David James Millns (born 27 February 1965) is a first class cricket umpire and former English professional cricketer who played for Nottinghamshire County Cricket Club, Leicestershire County Cricket Club, Tasmania and Boland. Millns was a fast bowler, and a lower order batsman who was part of two championship winning sides with Leicestershire, in 1996 and 1998.

Playing career
His career spanned from 1988 until 2001. He is one of only a few cricketers in modern times to score a century and take ten wickets in the same county championship match (v Essex 1996).

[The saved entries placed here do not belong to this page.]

/-! ## 2. E-t33's ∃-form spine with (R4) ∧ (R5) replaced by the vol-free inequality -/

/-- **THE E5 SPINE, ∃-FORM, VOL-FREE RESIDUAL.** `abc_of_genuineResidual` holds with the local hull log-volumes `vol p`, `vol_∞` and
their two constraints (R4) «[IUTchIV] Step (v) per distinguished prime in Prop 6.10.9's shape» ∧ (R5) «the lower bound at φ(y₀)» REPLACED by
the single real inequality `Σ_{p∈V} max(0, −B p) ≤ (1/2ℓ)·log 𝔮_F`, `B p := ((ℓ+1)/4)·{(1+4/ℓ)·DLp p − (1/6)·qAt p + (4/ℓ)·log p +
(20/3)·e*_mod·ι_p·(log p)/p}`. Derived from E-t33's theorem BY NAME through `residual_iff_volFree`: the volumes are FREE INTERMEDIARIES. PROVED AS AN
IMPLICATION; NO abc claim; no side taken. [claim: Joshi2024ATS4, status: disputed] -/
theorem abc_of_volFreeResidual
    (h : ∀ (d : ℕ), 0 < d → ∀ P ∈ UPle d, ∀ (ℓ : ℕ) (hℓ : ℓ.Prime) (h5 : 5 ≤ ℓ), IsLem587Prime d P ℓ → ITDConditions P ℓ →
      AdmitsCore P → Real.log (4 * (2 ^ 12 * 3 ^ 3 * 5 * (d : ℝ)) * ℓ) ≤ 4 / 3 * ℓ →
        ∃ (F : Type) (_ : Field F) (_ : NumberField F) (_ : Algebra P.F F)
          (K : Type) (_ : Field K) (_ : NumberField K) (_ : Algebra F K) (_ : Algebra P.F K) (_ : IsScalarTower P.F F K)
          (_ : IsGalois F K) (ψ : K →ₐ[F] AlgebraicClosure F) (hU : P.InU) (_ : IsThetaField P F)
          (_ : letI := thetaCurve_isElliptic hU F
            ((thetaCurve P F).galoisRepTorsion (ℓ : ℤ)).ker ≤ ψ.fieldRange.fixingSubgroup)
          (_ : 0 < (TateDivisorDatum.ofNFPointOver P {2, ℓ} F).logq)
          (Lmod : Type) (_ : Field Lmod) (_ : NumberField Lmod) (_ : Cor22.dmod P ≤ dMod Lmod) (_ : dMod Lmod ≤ d)
          (V : Finset ℕ)
          (_ : ∀ q ∈ V, q.Prime ∧ (q ∣ 2 * 3 * 5 * ℓ ∨ (∃ v ∈ badPlacesAvoid P {2, ℓ}, residueChar P.F v = q) ∨
            ∃ u : HeightOneSpectrum (𝓞 K), residueChar K u = q ∧ 2 ≤ u.asIdeal.ramificationIdx ℤ))
          (DLp qAt : ℕ → ℝ),
          (∑ p ∈ V, DLp p = logDifferent K) ∧ (∑ p ∈ V, qAt p = (TateDivisorDatum.ofNFPointOver P {2, ℓ} F).logq) ∧
          ∑ p ∈ V, max 0 (-(((ℓ : ℝ) + 1) / 4 *
            ((1 + 4 / (ℓ : ℝ)) * DLp p - 1 / 6 * qAt p + 4 / (ℓ : ℝ) * Real.log p
              + 20 / 3 * ((2 ^ 12 * 3 ^ 3 * 5 * eMod Lmod : ℕ) : ℝ) *
                (if p ≤ 2 ^ 12 * 3 ^ 3 * 5 * eMod Lmod * ℓ then Real.log p / p else 0)))) ≤
            1 / (2 * (ℓ : ℝ)) * (TateDivisorDatum.ofNFPointOver P {2, ℓ} F).logq) : ABC := by
  refine abc_of_genuineResidual fun d hd P hP ℓ hℓ h5 hℓP hITD hcore hroom => ?_
  obtain ⟨F, _, _, _, K, _, _, _, _, _, _, ψ, hU, hF, hK, hq, Lmod, _, _, hmod, hdmod, V, hV, DLp, qAt, hDLp, hqAt, hfree⟩ :=
    h d hd P hP ℓ hℓ h5 hℓP hITD hcore hroom
  obtain ⟨vol, volArch, hR4, hR5⟩ := (residual_iff_volFree ℓ (le_trans (by norm_num) h5) V _ _).mpr hfree
  exact ⟨F, inferInstance, inferInstance, inferInstance, K, inferInstance, inferInstance, inferInstance, inferInstance,
    inferInstance, inferInstance, ψ, hU, hF, hK, hq, Lmod, inferInstance, inferInstance, hmod, hdmod, V, hV, DLp, qAt, vol, volArch,
    hDLp, hqAt, hR4, hR5⟩

/-! ## 3. With FREE `d_{L′}`/`q` components (sums only), even the per-prime form collapses to ONE GLOBAL inequality -/

/-- Balancing lemma: on a finite set `V ∋ p₀`, for any reals `c > 0`, target sum `D` and nonnegative `pos p`, the assignment
`x p := −pos p / c (p ≠ p₀)`, `x p₀ := D + Σ_{p ∈ V∖p₀} pos p / c` has `Σ_V x = D` and `c·x p + pos p = 0` off `p₀`. [folklore] -/
theorem sum_balance (V : Finset ℕ) {p₀ : ℕ} (hp₀ : p₀ ∈ V) (c D : ℝ) (pos : ℕ → ℝ) :
    ∑ p ∈ V, (if p = p₀ then D + ∑ q ∈ V.erase p₀, pos q / c else -(pos p / c)) = D := by
  rw [← Finset.add_sum_erase V _ hp₀, if_pos rfl]
  have : ∑ p ∈ V.erase p₀, (if p = p₀ then D + ∑ q ∈ V.erase p₀, pos q / c else -(pos p / c)) =
      ∑ p ∈ V.erase p₀, -(pos p / c) :=
    Finset.sum_congr rfl fun p hp => by rw [if_neg (Finset.ne_of_mem_erase hp)]
  rw [this, Finset.sum_neg_distrib]
  ring

/-- **THE E5 SPINE, ∃-FORM, ONE GLOBAL INEQUALITY.** Because `abc_of_genuineResidual` types the `v_ℚ`-components `log d_{L′,p}`,
`log q_p` as FREE reals constrained only by their sums (R3), the supplier may BALANCE the per-prime positive terms away (choosing
`log d_{L′,p} < 0` off one prime — permitted by the typing, absurd for genuine components): its antecedent is implied by — and, `residual_iff_volFree` forwards
plus summation, equivalent to — ONE GLOBAL real inequality per admissible point between GENUINE invariants of the tower and NO volume:
`−(1/2ℓ)·log 𝔮_F ≤ ((ℓ+1)/4)·{(1+4/ℓ)·logDifferent K − (1/6)·log 𝔮_F + (4/ℓ)·Σ_{p∈V} log p + (20/3)·e*_mod·Σ_{p∈V} ι_p·(log p)/p}` on a
non-empty three-way `V` — the summed Step (v) ∘ (6.11.1) ∘ lower bound ((6.11.2)'s shape; [IUTchIV] Thm 1.10's shape). So at FREE components
the ∃-form spine reads «a Thm-1.10-SHAPED global inequality at every admissible genuine tower ⟹ ABC» (the classical reduction E-t33's own
`thm721_of_thm611OnLambdaLine` ∘ `abc_of_thm721` already is); the per-prime Step (v) shape survives only in the GENUINE-component variants
`abc_of_genuineResidualSupport` / `…_reading3` (positive-part form of `abc_of_volFreeResidual`). PROVED AS AN IMPLICATION; NO abc claim; no
side taken. [claim: Joshi2024ATS4, status: disputed] -/
theorem abc_of_globalInequality
    (h : ∀ (d : ℕ), 0 < d → ∀ P ∈ UPle d, ∀ (ℓ : ℕ) (hℓ : ℓ.Prime) (h5 : 5 ≤ ℓ), IsLem587Prime d P ℓ → ITDConditions P ℓ →
      AdmitsCore P → Real.log (4 * (2 ^ 12 * 3 ^ 3 * 5 * (d : ℝ)) * ℓ) ≤ 4 / 3 * ℓ →
        ∃ (F : Type) (_ : Field F) (_ : NumberField F) (_ : Algebra P.F F)
          (K : Type) (_ : Field K) (_ : NumberField K) (_ : Algebra F K) (_ : Algebra P.F K) (_ : IsScalarTower P.F F K)
          (_ : IsGalois F K) (ψ : K →ₐ[F] AlgebraicClosure F) (hU : P.InU) (_ : IsThetaField P F)
          (_ : letI := thetaCurve_isElliptic hU F
            ((thetaCurve P F).galoisRepTorsion (ℓ : ℤ)).ker ≤ ψ.fieldRange.fixingSubgroup)
          (_ : 0 < (TateDivisorDatum.ofNFPointOver P {2, ℓ} F).logq)
          (Lmod : Type) (_ : Field Lmod) (_ : NumberField Lmod) (_ : Cor22.dmod P ≤ dMod Lmod) (_ : dMod Lmod ≤ d)
          (V : Finset ℕ) (_ : V.Nonempty)
          (_ : ∀ q ∈ V, q.Prime ∧ (q ∣ 2 * 3 * 5 * ℓ ∨ (∃ v ∈ badPlacesAvoid P {2, ℓ}, residueChar P.F v = q) ∨
            ∃ u : HeightOneSpectrum (𝓞 K), residueChar K u = q ∧ 2 ≤ u.asIdeal.ramificationIdx ℤ)),
          -(1 / (2 * (ℓ : ℝ)) * (TateDivisorDatum.ofNFPointOver P {2, ℓ} F).logq) ≤
            ((ℓ : ℝ) + 1) / 4 *
              ((1 + 4 / (ℓ : ℝ)) * logDifferent K - 1 / 6 * (TateDivisorDatum.ofNFPointOver P {2, ℓ} F).logq
                + 4 / (ℓ : ℝ) * ∑ p ∈ V, Real.log p
                + 20 / 3 * ((2 ^ 12 * 3 ^ 3 * 5 * eMod Lmod : ℕ) : ℝ) *
                  ∑ p ∈ V, (if p ≤ 2 ^ 12 * 3 ^ 3 * 5 * eMod Lmod * ℓ then Real.log p / p else 0))) : ABC := by
  refine abc_of_volFreeResidual fun d hd P hP ℓ hℓ h5 hℓP hITD hcore hroom => ?_
  obtain ⟨F, _, _, _, K, _, _, _, _, _, _, ψ, hU, hF, hK, hq, Lmod, _, _, hmod, hdmod, V, hVne, hV, hglob⟩ :=
    h d hd P hP ℓ hℓ h5 hℓP hITD hcore hroom
  obtain ⟨p₀, hp₀⟩ := hVne
  have hℓpos : (0 : ℝ) < ℓ := by exact_mod_cast hℓ.pos
  -- opaque abbreviations (genuinely new fvars with defining equations)
  obtain ⟨Q, hQ⟩ : ∃ Q : ℝ, Q = (TateDivisorDatum.ofNFPointOver P {2, ℓ} F).logq := ⟨_, rfl⟩
  obtain ⟨E, hE⟩ : ∃ E : ℝ, E = ((2 ^ 12 * 3 ^ 3 * 5 * eMod Lmod : ℕ) : ℝ) := ⟨_, rfl⟩
  obtain ⟨c, hc⟩ : ∃ c : ℝ, c = 1 + 4 / (ℓ : ℝ) := ⟨_, rfl⟩
  obtain ⟨pos, hpos⟩ : ∃ pos : ℕ → ℝ, ∀ p, pos p = 4 / (ℓ : ℝ) * Real.log p
      + 20 / 3 * E * (if p ≤ 2 ^ 12 * 3 ^ 3 * 5 * eMod Lmod * ℓ then Real.log p / p else 0) := ⟨fun p => _, fun p => rfl⟩
  have hcpos : 0 < c := by rw [hc]; positivity
  have hcne : c ≠ 0 := hcpos.ne'
  -- balanced components: off `p₀` the bracket vanishes; at `p₀` it is the GLOBAL bracket
  obtain ⟨DLp, hDLp⟩ : ∃ DLp : ℕ → ℝ, ∀ p, DLp p =
      if p = p₀ then logDifferent K + ∑ q ∈ V.erase p₀, pos q / c else -(pos p / c) := ⟨fun p => _, fun p => rfl⟩
  obtain ⟨qAt, hqAt⟩ : ∃ qAt : ℕ → ℝ, ∀ p, qAt p = if p = p₀ then Q else 0 := ⟨fun p => _, fun p => rfl⟩
  have hsumD : ∑ p ∈ V, DLp p = logDifferent K := by
    rw [Finset.sum_congr rfl fun p _ => hDLp p]
    exact sum_balance V hp₀ c _ pos
  have hsumQ : ∑ p ∈ V, qAt p = (TateDivisorDatum.ofNFPointOver P {2, ℓ} F).logq := by
    rw [Finset.sum_congr rfl fun p _ => hqAt p, Finset.sum_ite_eq' V p₀ (fun _ => Q), if_pos hp₀, hQ]
  refine ⟨F, inferInstance, inferInstance, inferInstance, K, inferInstance, inferInstance, inferInstance, inferInstance,
    inferInstance, inferInstance, ψ, hU, hF, hK, hq, Lmod, inferInstance, inferInstance, hmod, hdmod, V, hV, DLp, qAt,
    hsumD, hsumQ, ?_⟩
  -- rewrite the target's brackets into the `c * DLp p - 1/6 * qAt p + pos p` shape
  have hshape : ∀ p, ((ℓ : ℝ) + 1) / 4 * ((1 + 4 / (ℓ : ℝ)) * DLp p - 1 / 6 * qAt p + 4 / (ℓ : ℝ) * Real.log p
      + 20 / 3 * ((2 ^ 12 * 3 ^ 3 * 5 * eMod Lmod : ℕ) : ℝ) *
        (if p ≤ 2 ^ 12 * 3 ^ 3 * 5 * eMod Lmod * ℓ then Real.log p / p else 0)) =
      ((ℓ : ℝ) + 1) / 4 * (c * DLp p - 1 / 6 * qAt p + pos p) := by
    intro p; rw [hpos p, hc, hE]; ring
  have hoff : ∀ p ∈ V.erase p₀, ((ℓ : ℝ) + 1) / 4 * (c * DLp p - 1 / 6 * qAt p + pos p) = 0 := by
    intro p hp
    have hne : p ≠ p₀ := Finset.ne_of_mem_erase hp
    rw [hDLp p, hqAt p, if_neg hne, if_neg hne]
    field_simp
    ring
  have hat : ((ℓ : ℝ) + 1) / 4 * (c * DLp p₀ - 1 / 6 * qAt p₀ + pos p₀) =
      ((ℓ : ℝ) + 1) / 4 * (c * logDifferent K - 1 / 6 * Q + ∑ p ∈ V, pos p) := by
    rw [hDLp p₀, hqAt p₀, if_pos rfl, if_pos rfl, ← Finset.add_sum_erase V pos hp₀]
    have : c * (logDifferent K + ∑ q ∈ V.erase p₀, pos q / c) = c * logDifferent K + ∑ q ∈ V.erase p₀, pos q := by
      rw [mul_add, Finset.mul_sum]
      congr 1
      exact Finset.sum_congr rfl fun q _ => by field_simp
    rw [this]
    ring
  simp_rw [hshape]
  rw [← Finset.add_sum_erase V _ hp₀, hat]
  have hrest : ∑ p ∈ V.erase p₀, max 0 (-(((ℓ : ℝ) + 1) / 4 * (c * DLp p - 1 / 6 * qAt p + pos p))) = 0 :=
    Finset.sum_eq_zero fun p hp => by rw [hoff p hp, neg_zero, max_self]
  rw [hrest, add_zero]
  -- the global inequality says exactly `−(global bracket) ≤ (1/2ℓ)·Q`, and `(1/2ℓ)·Q ≥ 0`
  have hQpos : 0 < Q := by rw [hQ]; exact hq
  have hQnn : 0 ≤ 1 / (2 * (ℓ : ℝ)) * Q := by positivity
  rw [← hQ]
  refine max_le hQnn ?_
  have hsum : ∑ p ∈ V, pos p = 4 / (ℓ : ℝ) * ∑ p ∈ V, Real.log p
      + 20 / 3 * E * ∑ p ∈ V, (if p ≤ 2 ^ 12 * 3 ^ 3 * 5 * eMod Lmod * ℓ then Real.log p / p else 0) := by
    rw [Finset.sum_congr rfl fun p _ => hpos p, Finset.sum_add_distrib, ← Finset.mul_sum, ← Finset.mul_sum]
  rw [hsum, hc]
  rw [← hQ, ← hE] at hglob
  linarith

Having been told he would be playing for England against Pakistan at the Oval in 1992 he broke a bone in his foot and was not officially selected. Millns toured Australia with the England 'A' side that winter, although he had more success with the ball in one-day matches than in the first-class matches. He was Leicestershire's leading wicket taker (and the sixth nationally) in 1994, taking 76 wickets at 25.01, with many cricket writers believing he should have gone to Australia for the 1994/95 Ashes tour. His best all round season came in 1996, when he took 73 wickets and scored 424 runs, and again many cricket writers picked him on the winter tour to the West Indies.

Umpiring career
In 2007, he was selected in the reserve list as a first class umpire (cricket)|umpire for the season of 2008 by ECB. In 2008, he was promoted to the first class umpire's list. He stood as an umpire in the 2014–16 ICC Women's Championship. He was selected as one of the two foreign umpires in the 2019–20 Bangladesh Premier League.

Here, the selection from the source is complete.